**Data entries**
/-- **Marginalisation to selected rows.** If `S : Fin n → Fin m` is injective, a function of the
rows `ω (S 0), …, ω (S (n-1))` of an `m × n` array under the product law has the expectation it
has under the product law on `n × n` arrays (`arrayExpect` of
`LinearAlgebra/Matrix/PermanentColumnPerturbation.lean`). [folklore] -/
theorem rectExpect_comp_rows (p : A → ℝ) (hp1 : ∑ a, p a = 1) {S : Fin n → Fin m}
    (hS : Function.Injective S) (F : (Fin n → Fin n → A) → ℝ) :
    rectExpect p (fun ω : Fin m → Fin n → A => F fun i => ω (S i)) = arrayExpect p F := by
  classical
  -- split the rows into the selected ones and the rest
  let P : Fin m → Prop := fun r => ∃ i, S i = r
  let e := Equiv.piEquivPiSubtypeProd P (fun _ : Fin m => Fin n → A)
  -- the bijection between `Fin n` and the selected rows
  let Sh : Fin n → {r // P r} := fun i => ⟨S i, ⟨i, rfl⟩⟩
  have hSh : Function.Bijective Sh := by
    refine ⟨fun i j h => hS (congrArg Subtype.val h), fun ⟨r, ⟨i, hi⟩⟩ => ⟨i, Subtype.ext hi⟩⟩
  let eS : Fin n ≃ {r // P r} := Equiv.ofBijective Sh hSh
  unfold rectExpect arrayExpect
  rw [← Fintype.sum_equiv e.symm (fun uv => rectWeight p (e.symm uv) * F fun i => (e.symm uv) (S i))
    (fun ω => rectWeight p ω * F fun i => ω (S i)) (fun _ => rfl)]
  rw [Fintype.sum_prod_type]
  -- the integrand factors: weight = (weight of selected rows) * (weight of the rest)
  have hsplit : ∀ (u : {r // P r} → Fin n → A) (v : {r // ¬P r} → Fin n → A),
      rectWeight p (e.symm (u, v)) = (∏ r : {r // P r}, ∏ c, p (u r c)) *
        ∏ r : {r // ¬P r}, ∏ c, p (v r c) := by
    intro u v
    rw [rectWeight, ← Fintype.prod_subtype_mul_prod_subtype P (fun r => ∏ c, p ((e.symm (u, v)) r c))]
    congr 1
    · refine Finset.prod_congr rfl fun r _ => ?_
      simp [e, Equiv.piEquivPiSubtypeProd_symm_apply, r.2]
    · refine Finset.prod_congr rfl fun r _ => ?_
      simp [e, Equiv.piEquivPiSubtypeProd_symm_apply, r.2]
  have hF : ∀ (u : {r // P r} → Fin n → A) (v : {r // ¬P r} → Fin n → A),
      (F fun i => (e.symm (u, v)) (S i)) = F fun i => u (Sh i) := by
    intro u v
    congr 1
    funext i
    have hi : P (S i) := ⟨i, rfl⟩
    simp [e, Equiv.piEquivPiSubtypeProd_symm_apply, hi, Sh]
  simp_rw [hsplit, hF]
  -- sum out the unselected rows
  have hrest : ∑ v : {r // ¬P r} → Fin n → A, ∏ r : {r // ¬P r}, ∏ c, p (v r c) = 1 := by
    rw [← Fintype.piFinset_univ, ← Finset.prod_univ_sum (t := fun _ => univ)
      (f := fun (_ : {r // ¬P r}) (row : Fin n → A) => ∏ c, p (row c))]
    refine Finset.prod_eq_one fun r _ => ?_
    rw [← Fintype.piFinset_univ, ← Finset.prod_univ_sum (t := fun _ => univ)
      (f := fun (_ : Fin n) (a : A) => p a)]
    exact Finset.prod_eq_one fun c _ => hp1
  have hinner : ∀ u : {r // P r} → Fin n → A,
      ∑ v : {r // ¬P r} → Fin n → A, (∏ r : {r // P r}, ∏ c, p (u r c)) *
        (∏ r : {r // ¬P r}, ∏ c, p (v r c)) * F (fun i => u (Sh i)) =
        (∏ r : {r // P r}, ∏ c, p (u r c)) * F (fun i => u (Sh i)) := by
    intro u
    rw [← Finset.sum_mul, ← Finset.mul_sum, hrest, mul_one]
  simp_rw [hinner]
  -- reindex the selected rows by `Fin n`
  refine Fintype.sum_equiv (Equiv.piCongrLeft' (fun _ => Fin n → A) eS.symm)
    _ _ fun u => ?_
  have hu : ∀ i, (Equiv.piCongrLeft' (fun _ => Fin n → A) eS.symm) u i = u (Sh i) := by
    intro i
    rw [Equiv.piCongrLeft'_apply, Equiv.symm_symm]
    rfl
  rw [show (Equiv.piCongrLeft' (fun _ => Fin n → A) eS.symm) u = fun i => u (Sh i) from funext hu]
  congr 1
  rw [arrayWeight]
  exact (Fintype.prod_bijective Sh hSh (fun i => ∏ c, p (u (Sh i) c)) (fun r => ∏ c, p (u r c))
    (fun _ => rfl)).symm

end Planted

/-! ### Concentration of the Gram matrix of an array with i.i.d. mean-zero entries -/

section Gram

variable {m n : ℕ} {A : Type*} [Fintype A]

/-- The Gram entry `G j k = ∑ᵣ conj(y(ω r j)) · y(ω r k)` of the matrix of entries read off an
array of seeds (`= (Bᴴ B) j k` for `B r c = y (ω r c)`). [folklore] -/
def gramEntry (y : A → ℂ) (ω : Fin m → Fin n → A) (j k : Fin n) : ℂ :=
  ∑ r, (starRingEnd ℂ) (y (ω r j)) * y (ω r k)

/-- Entries of a row are independent: real-valued version of the factorisation inside one row.
[folklore] -/
theorem sum_rowWeight_mul_prod_cols_real (p : A → ℝ) (ψ : Fin n → A → ℝ) :
    ∑ row : Fin n → A, (∏ c, p (row c)) * ∏ c, ψ c (row c) = ∏ c, ∑ a, p a * ψ c a := by
  rw [Finset.prod_univ_sum]
  simp only [Fintype.piFinset_univ]
  refine Finset.sum_congr rfl fun row _ => ?_
  rw [← Finset.prod_mul_distrib]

**Assignment**
In the records above, which lines hold the string "Fintype"? Copy each one.

**Written response**
  rw [← Fintype.sum_equiv e.symm (fun uv => rectWeight p (e.symm uv) * F fun i => (e.symm uv) (S i))
  rw [Fintype.sum_prod_type]
    rw [rectWeight, ← Fintype.prod_subtype_mul_prod_subtype P (fun r => ∏ c, p ((e.symm (u, v)) r c))]
    rw [← Fintype.piFinset_univ, ← Finset.prod_univ_sum (t := fun _ => univ)
    rw [← Fintype.piFinset_univ, ← Finset.prod_univ_sum (t := fun _ => univ)
  refine Fintype.sum_equiv (Equiv.piCongrLeft' (fun _ => Fin n → A) eS.symm)
  exact (Fintype.prod_bijective Sh hSh (fun i => ∏ c, p (u (Sh i) c)) (fun r => ∏ c, p (u r c))
variable {m n : ℕ} {A : Type*} [Fintype A]
  simp only [Fintype.piFinset_univ]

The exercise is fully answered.